Novel Coronavirus (2019-nCov) memang memiliki kesamaan dengan virus corona jenis lain, seperi MERS dan SARS.
Umumnya 2019-nCov memiliki gejala umum bagi orang yang terinfeksi, seperti demam, batuk, kelelahan, sakit tenggorokan, sakit kepala, hemoptisis, dan diare.
SARS-CoV
Severe Acute Respiratory Syndrome Coronavirus (SARAS-CoV) pertama kali ditemukan di China pada November 2002.
Diketahui, virus ini menyebabkan wabah mematikan di seluruh dunia pada kurun waktu 2002-2003.
Tercatat, sebanyak 777 penduduk meninggal dunia dari 8.098 kasus. Meski begitu, para peneliti menyimpulkan, SARS-CoV memiliki tingkat kematian sebesar 10 persen.
Bagi pasien yang terjangkit SARS-CoV umumnya sebanyak 20-25 persen mengalami diare.

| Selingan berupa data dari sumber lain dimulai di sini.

import Summits.QuantumFields.YangMills.Theorems.UnitScaleTiltSmoothLiftLoopSplit
import Literature.MathematicalPhysics.QuantumFieldTheory.Balaban1983to89.LatticeWordStokes
import HarnessLib

/-!
# Route `UnitScaleTilt`, crux K1 child «MinimiserStabilityRegPr» (stmt-QuantumFields-19200), stub `stub_smoothLift` (G-K1a-2′) — helper P3c:
# THE FIRST-ORDER PART OF THE LOOP VARIABLES OF THE SMOOTH INTERPOLATION, AND ITS CANCELLATION OVER THE INDEX SET OF (0.4)

Fleet seat `ym-ust-19200-p2` (gen 0).  By `UnitScaleTiltSmoothLiftLoopSplit.coe_loopHol_interp` every loop variable of (0.4) of
`W = interp V` at `c = ⟨y, y+e_μ⟩`, index `(n, σ, σ′)`, is `Π_k exp X_k` for an explicit list.  Here:
* §1 **`sum_loopExps_eq`** — the sum of that list is `MAIN + ERR` with
  `MAIN = S(σ,n) − S(σ′,n) + 2L·potAt F n μ`, `S(σ,n) = Σ stepExps F 0 Γ^σ_n`, `F = curv V y` (the segments along `e_μ` contribute
  `(h − n_μ) + (L+1) + (n_μ + h) = 2L` copies of `potAt F n μ`, the reversed staircase contributes `−S` read with the transported tensor
  `F″ = V(c)F(y+e_μ)V(c)*`, the two axis runs contribute `0`), and `‖ERR‖ ≤ d²·b′` from `‖F″ − F‖ ≤ b′` (covariant constancy);
* §2 **`sum_main_eq_zero`** — `Σ_{(n,σ,σ′)} MAIN = 0`: the staircase sums cancel under `σ ↔ σ′`, and `Σ_n n_ρ = 0` over the centred cube
  (the involution `revAt ρ` of `BlockAveraging`), so the linear potential averages to zero.
This is the exact first-order vanishing of `log corr(c)` for the interpolation — the mechanism of the consistency
`‖V(c) − avg(interp V)(c)‖ = O(|F|² + |∇F|)` (next file). [cite: Balaban1987RG1, (0.4) p.253; King1986, (A.5) p.676]
-/

noncomputable section

open scoped Matrix.Norms.L2Operator BigOperators

namespace Summit.QuantumFields.YangMills.Theorems.SmoothLiftInterp

open Literature.MathematicalPhysics.QuantumFieldTheory.Balaban1983to89
open MatrixLog T4Continuum AveragingRT BlockAveraging BlockAveragingSection BlockAveragingSectionPlaq NormedSpace

variable {P : Params} {j : ℕ}

/-! ## §1 The sum of the exponents: main term and error -/

section Sums

variable (P) in
/-- The `μ`-potential does not depend on the `μ`-coordinate of the offset (`F_{μμ} = 0`). [folklore] -/
theorem potAt_update_self (F : Fin P.d → Fin P.d → Matrix (Fin 2) (Fin 2) ℂ) {μ : Fin P.d} (hF : F μ μ = 0) (e : Fin P.d → ℤ) (v : ℤ) :
    potAt P F (Function.update e μ v) μ = potAt P F e μ := by
  unfold potAt
  congr 1
  refine Finset.sum_congr rfl fun ρ _ => ?_
  by_cases h : ρ = μ
  · subst h; rw [hF, smul_zero, smul_zero]
  · rw [Function.update_of_ne h]

variable (P) in
/-- The potential at the centre is `0`. [folklore] -/
theorem potAt_zero (F : Fin P.d → Fin P.d → Matrix (Fin 2) (Fin 2) ℂ) (μ : Fin P.d) : potAt P F 0 μ = 0 := by
  unfold potAt; simp

variable (P) in
/-- The potential read with two curvature tensors differs by `≤ d·M·δ/(2L²)` at an offset of size `≤ M`. [folklore] -/
theorem norm_potAt_sub_le (F F' : Fin P.d → Fin P.d → Matrix (Fin 2) (Fin 2) ℂ) {δ M : ℝ} (hM : 0 ≤ M)
    (hδ : ∀ ρ μ, ‖F ρ μ - F' ρ μ‖ ≤ δ) {e : Fin P.d → ℤ} (he : ∀ ν, |((e ν : ℤ) : ℝ)| ≤ M) (μ : Fin P.d) :
    ‖potAt P F e μ - potAt P F' e μ‖ ≤ (P.d : ℝ) * M * δ / (2 * (P.L : ℝ) ^ 2) := by
  unfold potAt
  rw [← smul_sub, ← Finset.sum_sub_distrib, norm_smul, Real.norm_of_nonneg (by positivity)]
  have hs : ‖∑ ρ : Fin P.d, (((e ρ : ℤ) : ℝ) • F ρ μ - ((e ρ : ℤ) : ℝ) • F' ρ μ)‖ ≤ (P.d : ℝ) * (M * δ) := by
    calc _ ≤ ∑ ρ : Fin P.d, ‖((e ρ : ℤ) : ℝ) • F ρ μ - ((e ρ : ℤ) : ℝ) • F' ρ μ‖ := norm_sum_le _ _
      _ ≤ ∑ _ρ : Fin P.d, M * δ := Finset.sum_le_sum fun ρ _ => by
          rw [← smul_sub, norm_smul, Real.norm_eq_abs]
          exact mul_le_mul (he ρ) (hδ ρ μ) (norm_nonneg _) hM
      _ = (P.d : ℝ) * (M * δ) := by rw [Finset.sum_const, Finset.card_univ, Fintype.card_fin, nsmul_eq_mul]
  calc 1 / (2 * (P.L : ℝ) ^ 2) * ‖∑ ρ : Fin P.d, (((e ρ : ℤ) : ℝ) • F ρ μ - ((e ρ : ℤ) : ℝ) • F' ρ μ)‖
      ≤ 1 / (2 * (P.L : ℝ) ^ 2) * ((P.d : ℝ) * (M * δ)) := by gcongr
    _ = _ := by ring

variable (P) in
/-- The staircase sum read with two curvature tensors differs by `≤ (d·h)·(d·h·δ)/(2L²)` when the tensors differ by `≤ δ`
(`h = (L−1)/2`). [folklore] -/
theorem norm_stairSum_sub_le (F F' : Fin P.d → Fin P.d → Matrix (Fin 2) (Fin 2) ℂ) {δ : ℝ} (hδ : ∀ ρ μ, ‖F ρ μ - F' ρ μ‖ ≤ δ)
    (σ : Equiv.Perm (Fin P.d)) (r : Fin P.d → Fin P.L) :
    ‖(stepExps P F 0 (stairWord σ (off r))).sum - (stepExps P F' 0 (stairWord σ (off r))).sum‖ ≤
      ((P.d : ℝ) * (((P.L - 1) / 2 : ℕ) : ℝ)) * ((P.d : ℝ) * (((P.L - 1) / 2 : ℕ) : ℝ) * δ / (2 * (P.L : ℝ) ^ 2)) := by
  have hlen : ((stairWord σ (off r)).length : ℝ) ≤ (P.d : ℝ) * (((P.L - 1) / 2 : ℕ) : ℝ) := by
    have h := LatticeWordStokes.length_stairWord_le σ (off r) ((P.L - 1) / 2) (fun ν => by have := off_bounds r ν; omega)
    exact_mod_cast h
  have hbox : ∀ (k : ℕ) (ν : Fin P.d), |(((0 : Fin P.d → ℤ) ν + netDisp ((stairWord σ (off r)).take k) ν : ℤ) : ℝ)| ≤ (((P.L - 1) / 2 : ℕ) : ℝ) := by
    intro k ν
    have h := box_stairWord σ r k ν
    simp only [Pi.zero_apply, zero_add] at h ⊢
    have h1 : ((netDisp ((stairWord σ (off r)).take k) ν : ℤ) : ℝ) ≤ ((((P.L - 1) / 2 : ℕ) : ℤ) : ℝ) := by exact_mod_cast h.2
    have h2 : ((-(((P.L - 1) / 2 : ℕ) : ℤ) : ℤ) : ℝ) ≤ ((netDisp ((stairWord σ (off r)).take k) ν : ℤ) : ℝ) := by exact_mod_cast h.1
    rw [Int.cast_natCast] at h1; rw [Int.cast_neg, Int.cast_natCast] at h2
    rw [abs_le]; exact ⟨h2, h1⟩
  have hδ0 : 0 ≤ δ := (norm_nonneg _).trans (hδ ⟨0, P.hd⟩ ⟨0, P.hd⟩)
  refine (norm_sum_stepExps_sub_le P F F' (by positivity) hδ _ _ hbox).trans ?_
  exact mul_le_mul_of_nonneg_right hlen (by positivity)

/-- **THE SUM OF THE EXPONENTS OF A LOOP**: `Σ_k X_k = S(F,σ,n) − S(F,σ′,n) + 2L·potAt F n μ + ERR`, `‖ERR‖ ≤ d²·b′`, where
`S(F,σ,n) = Σ stepExps F 0 Γ^σ_n` and `b′` bounds `‖V(c)F(y+e_μ)V(c)* − F(y)‖`. [cite: Balaban1987RG1, (0.4) p.253] -/
theorem sum_loopExps_eq (V : GaugeField P (j+1) (Matrix.specialUnitaryGroup (Fin 2) ℂ)) (y : Site P (j+1)) (μ : Fin P.d)
    (r : Fin P.d → Fin P.L) (σ σ' : Equiv.Perm (Fin P.d)) {b' : ℝ}
    (hcc : ∀ ρ ν : Fin P.d, ‖((V ⟨y, μ⟩ : Matrix.specialUnitaryGroup (Fin 2) ℂ) : Matrix (Fin 2) (Fin 2) ℂ) * curv V (y.shift μ) ρ ν *
        star ((V ⟨y, μ⟩ : Matrix.specialUnitaryGroup (Fin 2) ℂ) : Matrix (Fin 2) (Fin 2) ℂ) - curv V y ρ ν‖ ≤ b') :
    ∃ E : Matrix (Fin 2) (Fin 2) ℂ,
      (stepExps P (curv V y) 0 (stairWord σ (off r)) ++
        (stepExps P (curv V y) (off r) (List.replicate ((((P.L - 1) / 2 : ℕ) : ℤ) - off r μ).toNat (μ, true)) ++
        ([((P.L : ℝ) + 1) • potAt P (curv V y) (Function.update (off r) μ (((P.L - 1) / 2 : ℕ) : ℤ)) μ] ++
        (stepExps P (fun ρ ν => ((V ⟨y, μ⟩ : Matrix.specialUnitaryGroup (Fin 2) ℂ) : Matrix (Fin 2) (Fin 2) ℂ) * curv V (y.shift μ) ρ ν *
            star ((V ⟨y, μ⟩ : Matrix.specialUnitaryGroup (Fin 2) ℂ) : Matrix (Fin 2) (Fin 2) ℂ))
            (Function.update (off r) μ (-(((P.L - 1) / 2 : ℕ) : ℤ))) (List.replicate (off r μ + (((P.L - 1) / 2 : ℕ) : ℤ)).toNat (μ, true)) ++
        (stepExps P (fun ρ ν => ((V ⟨y, μ⟩ : Matrix.specialUnitaryGroup (Fin 2) ℂ) : Matrix (Fin 2) (Fin 2) ℂ) * curv V (y.shift μ) ρ ν *
            star ((V ⟨y, μ⟩ : Matrix.specialUnitaryGroup (Fin 2) ℂ) : Matrix (Fin 2) (Fin 2) ℂ))
            (off r) (wordRev (stairWord σ' (off r))) ++
        (stepExps P (fun ρ ν => ((V ⟨y, μ⟩ : Matrix.specialUnitaryGroup (Fin 2) ℂ) : Matrix (Fin 2) (Fin 2) ℂ) * curv V (y.shift μ) ρ ν *
            star ((V ⟨y, μ⟩ : Matrix.specialUnitaryGroup (Fin 2) ℂ) : Matrix (Fin 2) (Fin 2) ℂ))
            0 (List.replicate ((P.L - 1) / 2) (μ, false)) ++
        stepExps P (curv V y) (Function.update (0 : Fin P.d → ℤ) μ (((P.L - 1) / 2 : ℕ) : ℤ)) (List.replicate ((P.L - 1) / 2) (μ, false)))))))).sum =
      ((stepExps P (curv V y) 0 (stairWord σ (off r))).sum - (stepExps P (curv V y) 0 (stairWord σ' (off r))).sum +
        (2 * (P.L : ℝ)) • potAt P (curv V y) (off r) μ) + E ∧ ‖E‖ ≤ (P.d : ℝ) ^ 2 * b' := by
  -- names
  set hh : ℕ := (P.L - 1) / 2 with hhh
  have hL : P.L = 2 * hh + 1 := (two_mul_half_add_one P).symm
  have hLr : (P.L : ℝ) = 2 * hh + 1 := by exact_mod_cast hL
  set n : Fin P.d → ℤ := off r with hn
  have hnb : ∀ ν, -(hh : ℤ) ≤ n ν ∧ n ν ≤ (hh : ℤ) := fun ν => off_bounds r ν
  set F := curv V y with hF
  set U : Matrix (Fin 2) (Fin 2) ℂ := ((V ⟨y, μ⟩ : Matrix.specialUnitaryGroup (Fin 2) ℂ) : Matrix (Fin 2) (Fin 2) ℂ) with hU
  set F'' : Fin P.d → Fin P.d → Matrix (Fin 2) (Fin 2) ℂ := fun ρ ν => U * curv V (y.shift μ) ρ ν * star U with hF''
  have hFμ : F μ μ = 0 := curv_self V y μ
  have hF''μ : F'' μ μ = 0 := by simp only [hF'', curv_self, mul_zero, zero_mul]
  set t₁ : ℕ := ((hh : ℤ) - n μ).toNat with ht₁
  set t₂ : ℕ := (n μ + (hh : ℤ)).toNat with ht₂
  have ht₁' : (t₁ : ℝ) = hh - (n μ : ℝ) := by
    have : (t₁ : ℤ) = hh - n μ := by rw [ht₁]; have := hnb μ; omega
    exact_mod_cast this
  have ht₂' : (t₂ : ℝ) = (n μ : ℝ) + hh := by
    have : (t₂ : ℤ) = n μ + hh := by rw [ht₂]; have := hnb μ; omega
    exact_mod_cast this
  set β := potAt P F n μ with hβ
  set β'' := potAt P F'' n μ with hβ''
  -- the seven partial sums
  have s2 : (stepExps P F n (List.replicate t₁ (μ, true))).sum = (t₁ : ℝ) • β := sum_stepExps_replicate_true P F hFμ t₁ n
  have s3 : potAt P F (Function.update n μ (hh : ℤ)) μ = β := potAt_update_self P F hFμ n _
  have s4 : (stepExps P F'' (Function.update n μ (-(hh : ℤ))) (List.replicate t₂ (μ, true))).sum = (t₂ : ℝ) • β'' := by
    rw [sum_stepExps_replicate_true P F'' hF''μ t₂, potAt_update_self P F'' hF''μ]
  have s5 : (stepExps P F'' n (wordRev (stairWord σ' n))).sum = -(stepExps P F'' 0 (stairWord σ' n)).sum := by
    have h := sum_stepExps_wordRev P F'' (stairWord σ' n) 0
    have h0 : ((0 : Fin P.d → ℤ) + fun ν => netDisp (stairWord σ' n) ν) = n := by funext ν; simp [netDisp_stairWord]
    rwa [h0] at h
  have s6 : (stepExps P F'' 0 (List.replicate hh (μ, false))).sum = 0 := by
    rw [sum_stepExps_replicate_false P F'' hF''μ, potAt_zero, smul_zero, neg_zero]
  have s7 : (stepExps P F (Function.update (0 : Fin P.d → ℤ) μ (hh : ℤ)) (List.replicate hh (μ, false))).sum = 0 := by
    rw [sum_stepExps_replicate_false P F hFμ, potAt_update_self P F hFμ, potAt_zero, smul_zero, neg_zero]
  -- the error
  set E : Matrix (Fin 2) (Fin 2) ℂ := (t₂ : ℝ) • (β'' - β) - ((stepExps P F'' 0 (stairWord σ' n)).sum - (stepExps P F 0 (stairWord σ' n)).sum) with hE
  refine ⟨E, ?_, ?_⟩
  · simp only [List.sum_append, List.sum_cons, List.sum_nil, add_zero, s2, s3, s4, s5, s6, s7]
    rw [hE, hLr, ht₁', ht₂']
    module
  · -- `‖E‖ ≤ t₂·(d h b′/(2L²)) + (d h)·(d h b′/(2L²)) ≤ d² b′`
    have hL0 : (0 : ℝ) < P.L := Nat.cast_pos.mpr P.L_pos
    have hd1 : (1 : ℝ) ≤ P.d := by exact_mod_cast P.hd
    have hb0 : 0 ≤ b' := (norm_nonneg _).trans (hcc μ μ)
    have hhL : (hh : ℝ) ≤ (P.L : ℝ) / 2 := by rw [hLr]; linarith
    have hh0 : (0 : ℝ) ≤ hh := Nat.cast_nonneg _
    have hδ : ∀ ρ ν, ‖F'' ρ ν - F ρ ν‖ ≤ b' := fun ρ ν => hcc ρ ν
    have hnabs : ∀ ν, |((n ν : ℤ) : ℝ)| ≤ (hh : ℝ) := fun ν => by
      have h := hnb ν
      have h1 : ((n ν : ℤ) : ℝ) ≤ (((hh : ℕ) : ℤ) : ℝ) := by exact_mod_cast h.2
      have h2 : ((-((hh : ℕ) : ℤ) : ℤ) : ℝ) ≤ ((n ν : ℤ) : ℝ) := by exact_mod_cast h.1
      rw [Int.cast_natCast] at h1; rw [Int.cast_neg, Int.cast_natCast] at h2
      rw [abs_le]; exact ⟨h2, h1⟩
    have hβd : ‖β'' - β‖ ≤ (P.d : ℝ) * hh * b' / (2 * (P.L : ℝ) ^ 2) := norm_potAt_sub_le P F'' F hh0 hδ hnabs μ
    have hS : ‖(stepExps P F'' 0 (stairWord σ' n)).sum - (stepExps P F 0 (stairWord σ' n)).sum‖ ≤
        ((P.d : ℝ) * hh) * ((P.d : ℝ) * hh * b' / (2 * (P.L : ℝ) ^ 2)) := norm_stairSum_sub_le P F'' F hδ σ' r
    have ht₂b : (t₂ : ℝ) ≤ 2 * hh := by
      have h2 : (t₂ : ℤ) ≤ 2 * hh := by rw [ht₂]; have := hnb μ; omega
      exact_mod_cast h2
    have ht₂0 : (0 : ℝ) ≤ t₂ := Nat.cast_nonneg _
    calc ‖E‖ ≤ ‖(t₂ : ℝ) • (β'' - β)‖ + ‖(stepExps P F'' 0 (stairWord σ' n)).sum - (stepExps P F 0 (stairWord σ' n)).sum‖ := norm_sub_le _ _
      _ ≤ (2 * hh) * ((P.d : ℝ) * hh * b' / (2 * (P.L : ℝ) ^ 2)) + ((P.d : ℝ) * hh) * ((P.d : ℝ) * hh * b' / (2 * (P.L : ℝ) ^ 2)) := by
          rw [norm_smul, Real.norm_of_nonneg ht₂0]
          exact add_le_add (mul_le_mul ht₂b hβd (norm_nonneg _) (by positivity)) hS
      _ = (P.d : ℝ) * b' * (2 + (P.d : ℝ)) / 8 * ((2 * (hh : ℝ)) ^ 2 / (P.L : ℝ) ^ 2) := by
          field_simp; ring
      _ ≤ (P.d : ℝ) * b' * (2 + (P.d : ℝ)) / 8 * 1 := by
          gcongr
          rw [div_le_one (by positivity)]; nlinarith
      _ ≤ (P.d : ℝ) ^ 2 * b' := by
          have h7 : 0 ≤ (P.d : ℝ) * b' * (7 * (P.d : ℝ) - 2) := mul_nonneg (mul_nonneg (by linarith) hb0) (by linarith)
          nlinarith [h7]

end Sums

/-! ## §2 The main term averages to zero over the index set of (0.4) -/

section Cancellation

/-- **THE CENTRED OFFSETS SUM TO ZERO**: `Σ_{r} n_ρ(r) = 0` over the cube `{0,…,L−1}^d` (the involution `r_ρ ↦ L−1−r_ρ`). [folklore] -/
theorem sum_off_eq_zero (ρ : Fin P.d) : ∑ r : Fin P.d → Fin P.L, ((off r ρ : ℤ) : ℝ) = 0 := by
  set e : (Fin P.d → Fin P.L) ≃ (Fin P.d → Fin P.L) := ⟨revAt ρ, revAt ρ, revAt_revAt ρ, revAt_revAt ρ⟩ with he
  have h : ∑ r : Fin P.d → Fin P.L, ((off r ρ : ℤ) : ℝ) = ∑ r : Fin P.d → Fin P.L, ((off (revAt ρ r) ρ : ℤ) : ℝ) :=
    (Equiv.sum_comp e (fun r => ((off r ρ : ℤ) : ℝ))).symm
  have h2 : ∀ r : Fin P.d → Fin P.L, ((off (revAt ρ r) ρ : ℤ) : ℝ) = -((off r ρ : ℤ) : ℝ) := fun r => by
    rw [off_revAt]; simp [negAt]
  simp_rw [h2, Finset.sum_neg_distrib] at h
  linarith

variable (P) in
/-- The linear potential averages to zero over the block: `Σ_r potAt F (n(r)) μ = 0`. [folklore] -/
theorem sum_potAt_off_eq_zero (F : Fin P.d → Fin P.d → Matrix (Fin 2) (Fin 2) ℂ) (μ : Fin P.d) :
    ∑ r : Fin P.d → Fin P.L, potAt P F (off r) μ = 0 := by
  unfold potAt
  rw [← Finset.smul_sum, Finset.sum_comm]
  have h : ∀ ρ : Fin P.d, ∑ r : Fin P.d → Fin P.L, ((off r ρ : ℤ) : ℝ) • F ρ μ = 0 := fun ρ => by
    rw [← Finset.sum_smul, sum_off_eq_zero, zero_smul]
  simp_rw [h, Finset.sum_const_zero, smul_zero]

variable (P) in
/-- **THE MAIN TERM AVERAGES TO ZERO**: `Σ_{(r,σ,σ′)} [S(σ,n(r)) − S(σ′,n(r)) + 2L·potAt F n(r) μ] = 0` — the staircase sums cancel under
`σ ↔ σ′` and the linear potential averages to zero over the centred block. [cite: Balaban1987RG1, (0.4) p.253] -/
theorem sum_main_eq_zero (F : Fin P.d → Fin P.d → Matrix (Fin 2) (Fin 2) ℂ) (μ : Fin P.d) :
    ∑ i : Idx P, ((stepExps P F 0 (stairWord i.2.1 (off i.1))).sum - (stepExps P F 0 (stairWord i.2.2 (off i.1))).sum +
      (2 * (P.L : ℝ)) • potAt P F (off i.1) μ) = 0 := by
  rw [Fintype.sum_prod_type]
  simp only [Fintype.sum_prod_type]
  have h1 : ∀ r : Fin P.d → Fin P.L,
      ∑ σ : Equiv.Perm (Fin P.d), ∑ σ' : Equiv.Perm (Fin P.d),
        ((stepExps P F 0 (stairWord σ (off r))).sum - (stepExps P F 0 (stairWord σ' (off r))).sum + (2 * (P.L : ℝ)) • potAt P F (off r) μ) =
        (Fintype.card (Equiv.Perm (Fin P.d)) * Fintype.card (Equiv.Perm (Fin P.d))) • ((2 * (P.L : ℝ)) • potAt P F (off r) μ) := by
    intro r
    have hc : ∑ σ : Equiv.Perm (Fin P.d), ∑ σ' : Equiv.Perm (Fin P.d), (stepExps P F 0 (stairWord σ (off r))).sum =
        ∑ σ : Equiv.Perm (Fin P.d), ∑ σ' : Equiv.Perm (Fin P.d), (stepExps P F 0 (stairWord σ' (off r))).sum := Finset.sum_comm
    simp only [Finset.sum_add_distrib, Finset.sum_sub_distrib]
    rw [hc, sub_self, zero_add, Finset.sum_const, Finset.sum_const, Finset.card_univ, smul_smul]
  rw [Finset.sum_congr rfl fun r _ => h1 r, ← Finset.smul_sum, ← Finset.smul_sum, sum_potAt_off_eq_zero, smul_zero, smul_zero]

end Cancellation


end Summit.QuantumFields.YangMills.Theorems.SmoothLiftInterp

end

Sebuah studi awal menunjukkan bahwa peningkatan jumlah sitokin proinflamasi dalam serum tertentu dikaitkan dengan peradangan paru dan kerusakan paru-paru yang meluas pada pasien SARS.
Gejala SARS yang umumnya terjadi antara lain, menggigil, demam, batuk kering, dan sakit di bagian dada.
Baca juga: Mengapa Pasien Suspect Corona yang Meninggal di RSUP Kariadi Harus Dibungkus Plastik?
MERS-CoV
Middle East Respiratory Syndrome Coronavirus (MERS-CoV) diketahui pertama kali ditemukan di Timur Tengah pada 2012.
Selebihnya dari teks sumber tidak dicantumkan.